MEXICO CITY (Reuters) – Mexico’s President Andres Manuel Lopez Obrador said on Wednesday the two presidents who preceded him should testify about corruption after a complaint by a former head of state oil firm Petroleos Mexicanos, known as Pemex.
Lopez Obrador’s position that both former President Enrique Pena Nieto and his predecessor Felipe Calderon should speak to prosecutors raises the stakes in his drive to root out corruption he says plagued previous governments.
“Ex-President Calderon, ex-President Pena (Nieto), the lawmakers who are mentioned, the senators, all those mentioned have to testify,” Lopez Obrador said at his daily morning news conference. He stressed that he did not assume their guilt.
His comments came a day after former Pemex chief Emilio Lozoya filed a complaint saying Pena Nieto and his finance minister, Luis Videgaray, had instructed him to direct bribes to Pena Nieto’s 2012 election campaign and to buy votes in Congress.
The testimony is related to a plea deal under which Lozoya returned to Mexico from Spain to face corruption charges without being held in pre-trial detention.
Lopez Obrador’s decision to target Calderon in his comments was notable.

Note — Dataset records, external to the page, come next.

import Literature.Barriers.PneNP.TSPExtensionComplexity
import Mathlib.Data.Matrix.ColumnRowPartitioned
import HarnessLib

/-!
# Extension complexity is monotone under faces and coordinate projections

Support file for the extension-complexity barrier facts of
`Literature.Barriers.PneNP.TSPExtensionComplexity` (generic in the polytope). FMPTW 2015,
Lemma 9 / Rothvoß 2017, §1: "if `F` is a face of `P` then `xc(F) ≤ xc(P)`", and an extension of
an extension is an extension; here in the concrete `HasEFOfSize` (slack form) currency:

* `hasEFOfSize_of_system` — a slack-form system with rows and slack variables indexed by ANY
  finite types (re-indexed through `Fintype.equivFin`) witnesses `HasEFOfSize` of its projection,
  of size the number of slack variables.
* `HasEFOfSize.inter_eqs` — intersecting with finitely many hyperplanes `c_t · x = δ_t` (in
  particular: a face `P ∩ {x_e = 0, e ∉ G}` cut out by valid equalities) keeps the size: append
  the equations as rows.
* `HasEFOfSize.image_comp` — for `P` inside the nonnegative orthant (every `0/1`-polytope), the
  coordinate map `x ↦ x ∘ f` (restriction / projection to a sub-family of coordinates, possibly
  with repetitions) has `HasEFOfSize (π P) (|ι| + r)`: the old natural variables become sign-
  constrained extra variables (valid, as `P ≥ 0`), at an additive cost of `|ι|` inequalities —
  immaterial for `2^{Ω(n)}` bounds (the printed Lemma 9 has no loss because its EFs allow free
  extra variables; slack form does not).

Sources: [FioriniEtAl2015] Lemma 9 (PDF p. 10); [Rothvoss2017] §1.1 (PDF p. 4: "a linear
projection of a face of the TSP polytope ... This immediately implies a lower bound").
-/

noncomputable section

namespace Literature.Barriers.PneNP

open Matrix Finset

variable {ι : Type} [Fintype ι] {r : ℕ}

/-- Componentwise reading of an equation between `Sum.elim`-vectors. [folklore] -/
theorem sumElim_add_sumElim_eq_sumElim_iff {α β : Type*} (u u' g : α → ℝ) (v v' d : β → ℝ) :
    Sum.elim u v + Sum.elim u' v' = Sum.elim g d ↔ u + u' = g ∧ v + v' = d := by
  constructor
  · intro h
    refine ⟨funext fun a => ?_, funext fun b => ?_⟩
    · simpa using congrFun h (Sum.inl a)
    · simpa using congrFun h (Sum.inr b)
  · rintro ⟨h1, h2⟩
    funext s
    rcases s with a | b
    · simpa using congrFun h1 a
    · simpa using congrFun h2 b

/-- **A slack-form system with arbitrary finite index types is an EF.** For rows indexed by `ρ`
and slack variables indexed by `σ`, the projection `{x | ∃ y ≥ 0, E x + F y = g}` satisfies
`HasEFOfSize · |σ|` (re-index rows and slack variables through `Fintype.equivFin`). [folklore] -/
theorem hasEFOfSize_of_system {ρ σ : Type} [Fintype ρ] [Fintype σ] (E : Matrix ρ ι ℝ)
    (F : Matrix ρ σ ℝ) (g : ρ → ℝ) :
    HasEFOfSize {x | ∃ y : σ → ℝ, (∀ j, 0 ≤ y j) ∧ E *ᵥ x + F *ᵥ y = g} (Fintype.card σ) := by
  classical
  set eρ := Fintype.equivFin ρ with heρ
  set eσ := Fintype.equivFin σ with heσ
  refine ⟨⟨Fintype.card ρ, E.submatrix eρ.symm id, F.submatrix eρ.symm eσ.symm, g ∘ eρ.symm⟩,
    ?_⟩
  -- the re-indexed system, row by row
  have hrow : ∀ (x : ι → ℝ) (y : Fin (Fintype.card σ) → ℝ) (i : Fin (Fintype.card ρ)),
      (E.submatrix eρ.symm id *ᵥ x + F.submatrix eρ.symm eσ.symm *ᵥ y) i =
        (E *ᵥ x + F *ᵥ (y ∘ eσ)) (eρ.symm i) := by
    intro x y i
    simp only [Pi.add_apply, mulVec, dotProduct, submatrix_apply, id_eq, Function.comp_apply]
    congr 1
    rw [← eσ.symm.sum_comp]
    simp
  ext x
  simp only [ExtendedFormulation.projSet, Set.mem_setOf_eq]
  constructor
  · rintro ⟨y, hy, hsys⟩
    refine ⟨y ∘ eσ, fun j => hy _, funext fun i' => ?_⟩
    have := congrFun hsys (eρ i')
    rw [hrow] at this
    simpa using this
  · rintro ⟨y, hy, hsys⟩
    refine ⟨y ∘ eσ.symm, fun j => hy _, funext fun i => ?_⟩
    rw [hrow]
    have hyy : (y ∘ eσ.symm) ∘ eσ = y := by funext j; simp
    rw [hyy, hsys]
    rfl

/-- **Faces keep the size**: if `P` has a slack-form EF with `r` inequalities then so does
`P ∩ {x | c_t · x = δ_t ∀ t}` for any finite family of equations (append them as rows). With
`c_t = e_t`, `δ_t = 0` for the coordinates outside a subgraph this is the face
`{x ∈ TSP(n) | x_e = 0, e ∉ G}`. [cite: FioriniEtAl2015, Lemma 9 (PDF p. 10)] -/
theorem HasEFOfSize.inter_eqs {P : Set (ι → ℝ)} (h : HasEFOfSize P r) {T : Type} [Fintype T]
    (c : T → ι → ℝ) (δ : T → ℝ) : HasEFOfSize (P ∩ {x | ∀ t, c t ⬝ᵥ x = δ t}) r := by
  classical
  obtain ⟨Q, hQ⟩ := h
  have h0 := hasEFOfSize_of_system (ι := ι) (fromRows Q.E (Matrix.of fun t i => c t i))
    (fromRows Q.F 0) (Sum.elim Q.g δ)
  rw [Fintype.card_fin] at h0
  convert h0 using 1
  ext x
  simp only [Set.mem_inter_iff, Set.mem_setOf_eq, fromRows_mulVec, zero_mulVec,
    sumElim_add_sumElim_eq_sumElim_iff, add_zero]
  have hc : (Matrix.of fun t i => c t i) *ᵥ x = fun t => c t ⬝ᵥ x := rfl
  rw [hc, ← hQ]
  simp only [ExtendedFormulation.projSet, Set.mem_setOf_eq]
  constructor
  · rintro ⟨⟨y, hy, hsys⟩, ht⟩
    exact ⟨y, hy, hsys, funext ht⟩
  · rintro ⟨y, hy, hsys, ht⟩
    exact ⟨⟨y, hy, hsys⟩, fun t => congrFun ht t⟩

/-- **Coordinate projections of nonnegative polytopes cost at most `|ι|` inequalities**: if
`P ⊆ ℝ^ι_{≥ 0}` has a slack-form EF with `r` inequalities and `f : κ → ι`, then the image of
`P` under `x ↦ x ∘ f` (restriction to the coordinates in the range of `f`) has one with
`|ι| + r`: keep the old system with `x` now among the sign-constrained extra variables and add
the rows `z_k - x_{f k} = 0`. [cite: FioriniEtAl2015, Lemma 9 (PDF p. 10)] -/
theorem HasEFOfSize.image_comp {P : Set (ι → ℝ)} (h : HasEFOfSize P r)
    (hP : ∀ x ∈ P, ∀ i, 0 ≤ x i) {κ : Type} [Fintype κ] (f : κ → ι) :
    HasEFOfSize ((fun x : ι → ℝ => x ∘ f) '' P) (Fintype.card ι + r) := by
  classical
  obtain ⟨Q, hQ⟩ := h
  let Sel : Matrix κ ι ℝ := Matrix.of fun k i => if i = f k then -1 else 0
  have hSel : ∀ x : ι → ℝ, Sel *ᵥ x = fun k => -x (f k) := by
    intro x
    funext k
    simp only [mulVec, dotProduct, Sel, Matrix.of_apply, ite_mul, neg_one_mul, zero_mul,
      Finset.sum_ite_eq', Finset.mem_univ, if_true]
  have h0 := hasEFOfSize_of_system (ι := κ) (fromRows (0 : Matrix (Fin Q.k) κ ℝ) 1)
    (fromRows (fromCols Q.E Q.F) (fromCols Sel 0)) (Sum.elim Q.g 0)
  rw [Fintype.card_sum, Fintype.card_fin] at h0
  convert h0 using 1
  ext z
  simp only [Set.mem_image, Set.mem_setOf_eq, fromRows_mulVec, zero_mulVec, one_mulVec,
    fromCols_mulVec]
  constructor
  · rintro ⟨x, hxP, rfl⟩
    obtain ⟨y, hy, hsys⟩ : x ∈ Q.projSet := by rw [hQ]; exact hxP
    refine ⟨Sum.elim x y, ?_, ?_⟩
    · rintro (i | j)
      · exact hP x hxP i
      · exact hy j
    · rw [sumElim_add_sumElim_eq_sumElim_iff]
      refine ⟨?_, ?_⟩
      · simpa using hsys
      · simp only [Sum.elim_comp_inl, hSel, add_zero]
        funext k
        simp
  · rintro ⟨w, hw, hsys⟩
    have hw' : w = Sum.elim (w ∘ Sum.inl) (w ∘ Sum.inr) := by
      funext s; rcases s with i | j <;> rfl
    rw [hw', sumElim_add_sumElim_eq_sumElim_iff] at hsys
    obtain ⟨h1, h2⟩ := hsys
    simp only [Sum.elim_comp_inl, Sum.elim_comp_inr, hSel, add_zero, zero_add] at h1 h2
    refine ⟨w ∘ Sum.inl, ?_, ?_⟩
    · rw [← hQ]
      exact ⟨w ∘ Sum.inr, fun j => hw _, h1⟩
    · funext k
      have := congrFun h2 k
      simp only [Pi.add_apply, Function.comp_apply, Pi.zero_apply] at this
      simp only [Function.comp_apply]
      linarith

end Literature.Barriers.PneNP

end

Attorney General Alejandro Gertz this week revealed details of Lozoya’s complaint, but did not mention Calderon by name despite referring to corruption during his administration.
President from 2006-2012, Calderon remains a vocal critic of Lopez Obrador, who in turn accuses his rival of overseeing a “narco state” based on a U.S. case against Calderon’s top security official.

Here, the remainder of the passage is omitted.